Criticism shouldn’t be considered a litmus test of loyalty to this nation.

Our country and our ‘leaders’ are getting dumber all the time.

The world is laughing at us. We’re like a bunch of patsies.

Our country is in serious trouble; we don’t have victories anymore.

Clearly, the above statements, on their face, are not pro-American. But are they anti-American?

The answer for too many of us depends on who is doing the speaking.

It was President Donald J. Trump who uttered those comments, and his supporters would say he did so with an intent to make America better.

They might assign a different intent altogether if the speaker were someone else — someone such as U.S. Rep. Ilhan Omar of Minnesota, whose birthplace of Somalia, Arabic name, head scarf and skin color have led some to question her American bona fides. Even though she’s a duly elected congresswoman. Even though she swore an oath to uphold the Constitution. Even though she’s an American citizen who came here as a child refugee.

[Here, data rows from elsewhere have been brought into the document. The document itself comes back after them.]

import Literature.NumberTheory.EllipticCurves.PrimaryTorsionGaloisRep
import Literature.NumberTheory.IwasawaTheory.PruferPontryaginDual
import Literature.NumberTheory.EllipticCurves.SkinnerUrban2014.CofinitelyGeneratedSelmerProofs
import Literature.NumberTheory.IwasawaTheory.Greenberg2006.CoinducedModuleDual
import Literature.NumberTheory.EllipticCurves.IsogenyMulProofs
import Literature.NumberTheory.EllipticCurves.PointDivisibilityProofs
import Mathlib.LinearAlgebra.FreeModule.PID
import HarnessLib

/-!
# Crux `AnticyclotomicEisensteinDivisibility` (stmt-BirchSwinnertonDyer-20727), line `bdpline`, stub
# `stub_finiteExponentSS`, Greenberg-2016 road: instance brick (R1a) — **`E[p^∞]` is COFREE over `ℤ_p`
# and has a finite free TATE DUAL `Hom(E[p^∞], K̄ˣ)`** (helper for stmt-BirchSwinnertonDyer-20727)

Cell `bsd-ssimc` (hosting route `SignedBaseChange`), extra width seat `bsd-line-sbc-p1-w3` (gen 0).
The width seat `bsd-line-sbc-p1-w2` (gen 3) assembled the Greenberg 2016 Prop. 4.1.1 road for
`stub_finiteExponentSS` end to end (`…AlmostDivisibleAssembly`, p627029), GRANTED six published facts,
the line's torsion input and TWO instance bricks. This file PROVES the first brick (R1a), i.e. exactly
the two displayed hypotheses `hcofree` and `hTate` of
`SignedBaseChangeAcDivAssembly.fullAtSelmer_isAlmostDivisible_curve`, for EVERY elliptic curve over EVERY
field (of characteristic `0` for the Tate dual), with no hypothesis left:

* `isCofree_primaryTorsion` — **`IsCofree ℤ_[p] (PrimaryTorsion W.geomPoints p)`**: every Pontryagin
  dual of `E[p^∞] = E(F̄)[p^∞]` is a finite free `ℤ_p`-module. Proof: the character module
  `Hom(E[p^∞], ℚ/ℤ)` is finitely generated (`E[p^∞]` is `p`-primary with FINITE `p`-torsion `E[p]`,
  Silverman III.6.4, and the tree's topological Nakayama
  `SkinnerUrban2014.module_finite_characterModule_of_torsion_finite`) and TORSION-FREE (`E(F̄)` is
  divisible, Silverman §VIII.2 / the tree's `zsmul_geomPoints_surjective_holds`, so `c • E[p^∞] = E[p^∞]`
  for every `c ≠ 0` in `ℤ_p`), hence free (`ℤ_p` is a PID, Mathlib
  `Module.free_of_finite_type_torsion_free'`); cofreeness is read on one dual datum
  (`Greenberg2016.isCofree_of_isDualPairing`).
* `exists_tateDual_basis_primaryTorsion` — **a Tate dual `Hom(E[p^∞], K̄ˣ)` with a finite `ℤ_p`-basis**,
  in the shape of `hTate`: the character module is ALSO a `K̄ˣ`-valued dual datum, through the Prüfer
  embeddings `ℚ_p/ℤ_p ↪ ℚ/ℤ` and `ℚ_p/ℤ_p ↪ K̄ˣ` of the tree (`QpModZp.exists_injective_character`,
  `QpModZp.exists_injective_units`), whose images contain ALL `p`-power torsion of the targets (counting,
  `mem_range_of_pow_nsmul_eq_zero`), so that `Hom(A, ℚ/ℤ) = Hom(A, (ℚ/ℤ)[p^∞]) ≅ Hom(A, μ_{p^∞}) =
  Hom(A, K̄ˣ)` for a `p`-primary `A` (`exists_isDualPairing_characterModule_of_injective`).

§1–§3 are generic (`p`-primary `ℤ_p`-modules, any target group with the `p^n`-torsion bound); §4 is the
elliptic-curve instance. Theorems only; no definition, no named fact, no `sorry`, standard axioms.
HONEST FRAMING: pure `ℤ_p`-module algebra plus two tree theorems on `E(F̄)` (finiteness of `E[p]`,
divisibility); closes nothing by itself (`--supports stmt-BirchSwinnertonDyer-20727`): with it the
hypotheses of p627029 shrink to {6 PUB facts, `stub_torsionSS`, brick (R1b) LOC⁽¹⁾}. No summit statement
/ BSD is proved by this file.

References: [Greenberg2006] R. Greenberg, Doc. Math. Extra Vol. Coates (2006), p. 338 L15–16
("`T* = Hom(D, μ_{p^∞})` … is a free `R`-module of rank `n`") and p. 342 L5–11; [Greenberg2016Selmer]
§2 p. 5 L15–17 ("`𝐃` is a cofree `R`-module"); [SilvermanAEC2009] Cor. III.6.4 (`E[m]` finite,
`≅ (ℤ/m)²`), III.§7 (`T_ℓ E`, `E[ℓ^∞]`), §VIII.2 (`0 → E[m] → E(K̄) → E(K̄) → 0`); [GreenbergLNM1716] §4,
proof of Prop. 4.10 (`X/𝔪X` finite ⇒ `X` finitely generated for a Pontryagin dual `X`).
-/

set_option autoImplicit false
set_option linter.dupNamespace false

The crossfire in recent days over patriotism and dissent and whether love of country can coexist with criticism of it has led us to ask a question:

What makes a true American?

Is it someone who blindly supports the current occupant of the White House — right or wrong? And if so, how many of us would truly meet that standard —either now or during President Obama’s administration? Or is it someone who believes as Carl Schurz, a German-born U.S. senator said in 1871: “My country, right or wrong; if right, to be kept right; and if wrong, to be set right.”?

Americans have always debated this question, and politicians have always exploited it. During McCarthy’s communist witch hunts, during Vietnam, and now.

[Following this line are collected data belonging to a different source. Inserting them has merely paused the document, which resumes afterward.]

/-- **Canonical families on the pair ARE normalised at `((γ₂)_v, (γ₁)_v)` off a finite set** (`H₂`, `H₁` hermitian non-degenerate): for `mH v`
canonical for `(P v, νH v)` (★ `IsCanonical`) with Haar measures of mass one on `K_{H,v}`, rational regular `γ₂`, `γ₁` whose class representatives
satisfy `P v`, there is a finite `S₀` with `(mH v).atPoint (γ_H)_v (π K_{H,v}) = 1` for every `v ∉ S₀` (★ `IsCanonical.atPoint_image_mk_eq_one`, §2
`eventually_compactCore_centralizer_pair_subset`). [cite: Rogawski1990, §4.3 (p. 43)] [cite: Kottwitz1986, Cor. 7.3] -/
theorem exists_finset_forall_atPoint_pair_eq_one_of_isCanonical (hH₂ : (H₂.map (cmConjRingHom L))ᵀ = H₂) (hH₂d : H₂.det ≠ 0)
    (hH₁ : (H₁.map (cmConjRingHom L))ᵀ = H₁) (hH₁d : H₁.det ≠ 0)
    (P : ∀ v : HeightOneSpectrum (𝓞 ↥(maximalRealSubfield L)), (cmDatum L N₂ H₂).Local v × (cmDatum L N₁ H₁).Local v → Prop)
    (νH : ∀ v : HeightOneSpectrum (𝓞 ↥(maximalRealSubfield L)), Measure ((cmDatum L N₂ H₂).Local v × (cmDatum L N₁ H₁).Local v))
    [∀ v, (νH v).IsHaarMeasure] [∀ v, (νH v).IsMulRightInvariant]
    (hν : ∀ v, νH v ((cmLocalIntegralLevel L N₂ H₂ v : Set ((cmDatum L N₂ H₂).Local v)) ×ˢ
      (cmLocalIntegralLevel L N₁ H₁ v : Set ((cmDatum L N₁ H₁).Local v))) = 1)
    (hcan : ∀ v, (mH v).IsCanonical (P v) (νH v))
    (γ₂ : (cmDatum L N₂ H₂).Rational) (hγ₂ : IsRegularElt (γ₂.val : GL (Fin N₂) L))
    (γ₁ : (cmDatum L N₁ H₁).Rational) (hγ₁ : IsRegularElt (γ₁.val : GL (Fin N₁) L))
    (hP : ∀ v, P v (Quotient.out (ConjClasses.mk
      ((cmDatum L N₂ H₂).toLocal v ((cmDatum L N₂ H₂).toAdelic γ₂), (cmDatum L N₁ H₁).toLocal v ((cmDatum L N₁ H₁).toAdelic γ₁))))) :
    ∃ S₀ : Finset (HeightOneSpectrum (𝓞 ↥(maximalRealSubfield L))), ∀ v, v ∉ S₀ →
      (mH v).atPoint ((cmDatum L N₂ H₂).toLocal v ((cmDatum L N₂ H₂).toAdelic γ₂), (cmDatum L N₁ H₁).toLocal v ((cmDatum L N₁ H₁).toAdelic γ₁))
        ((QuotientGroup.mk : (cmDatum L N₂ H₂).Local v × (cmDatum L N₁ H₁).Local v → _) ''
          ((cmLocalIntegralLevel L N₂ H₂ v : Set ((cmDatum L N₂ H₂).Local v)) ×ˢ
            (cmLocalIntegralLevel L N₁ H₁ v : Set ((cmDatum L N₁ H₁).Local v)))) = 1 := by
  have hcof := eventually_compactCore_centralizer_pair_subset L H₂ H₁ hH₂ hH₂d hH₁ hH₁d γ₂ hγ₂ γ₁ hγ₁
  rw [Filter.eventually_cofinite] at hcof
  refine ⟨hcof.toFinset, fun v hv => ?_⟩
  have hv' : compactCore (Subgroup.centralizer ({((cmDatum L N₂ H₂).toLocal v ((cmDatum L N₂ H₂).toAdelic γ₂),
        (cmDatum L N₁ H₁).toLocal v ((cmDatum L N₁ H₁).toAdelic γ₁))} : Set ((cmDatum L N₂ H₂).Local v × (cmDatum L N₁ H₁).Local v))) ⊆
      Subtype.val ⁻¹' ((cmLocalIntegralLevel L N₂ H₂ v : Set ((cmDatum L N₂ H₂).Local v)) ×ˢ
        (cmLocalIntegralLevel L N₁ H₁ v : Set ((cmDatum L N₁ H₁).Local v))) := by
    by_contra hnot
    exact hv (hcof.mem_toFinset.2 hnot)
  obtain ⟨hKc, hKo⟩ := isCompact_isOpen_prod_cmLocalIntegralLevel L H₂ H₁ v
  exact (hcan v).atPoint_image_mk_eq_one _ (hP v) ((cmLocalIntegralLevel L N₂ H₂ v).prod (cmLocalIntegralLevel L N₁ H₁ v)) hKo hKc
    (hν v) hv'

end Literature.NumberTheory.Automorphic.UnitaryGroup

end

This week, the president tweeted a racist insult at four Democratic congresswomen of color, all U.S. citizens, including Omar, Alexandria Ocasio-Cortez of New York, Ayanna Pressley of Massachusetts and Rashida Tlaib of Michigan — saying they should “go back and help fix the totally broken and crime infested places from which they came.”

“If you’re not happy in the U.S., if you’re complaining all the time, very simply, you can leave.” Trump told reporters Monday.

Other Republicans parroted the derision, and only four out of 191 in the U.S. House — among them, Texas’ Rep. Will Hurd of Helotes — voted to condemn it.

As a private citizen, Trump spent years spewing insults and birther conspiracy theories at his predecessor, Barack Obama. His own inauguration speech was adystopian vision of “American carnage” and “rusted-out factories scattered like tombstones.”

At a rally Wednesday, after indulging in an extended, falsehood-filled rant against Omar, Trump basked with approving silence at the crowd’s raucous chanting — “Send her back! Send her back!” — only to later say he didn’t agree with the statement.

At one point during the week, Trump tweeted: “This is about love for America.”

We beg to differ.

To love America is to love that it was born to stand against ancient notions of people’s coercive loyalty and allegiance to power. Obedience and compliance are the stuff of totalitarian regimes — not of the Declaration of Independence, which states: “it is the Right of the People to alter or to abolish” any government that has become destructive.

True love of country is expansive, encompassing both pride in America’s exceptionalism and obligation to speak out against her failings.

The oath of citizenship doesn’t require a vow of silence.

Over its 243-year history, our country has often been prodded onto a better path by those who raised their voices against injustice — from the founding fathers who sloughed off the yoke of monarchy to the abolitionists who worked to dismantle slavery, from suffragettes who fought for a woman’s right to vote to Martin Luther King Jr. and other civil rights leaders who marched for equality.

Trump, who also told black athlete Colin Kaepernick to “find another country” after he protested police brutality, parades in the mantle of American iconography --claiming he is defending the anthem, the flag, the Fourth of July — while he tramples the values those symbols represent.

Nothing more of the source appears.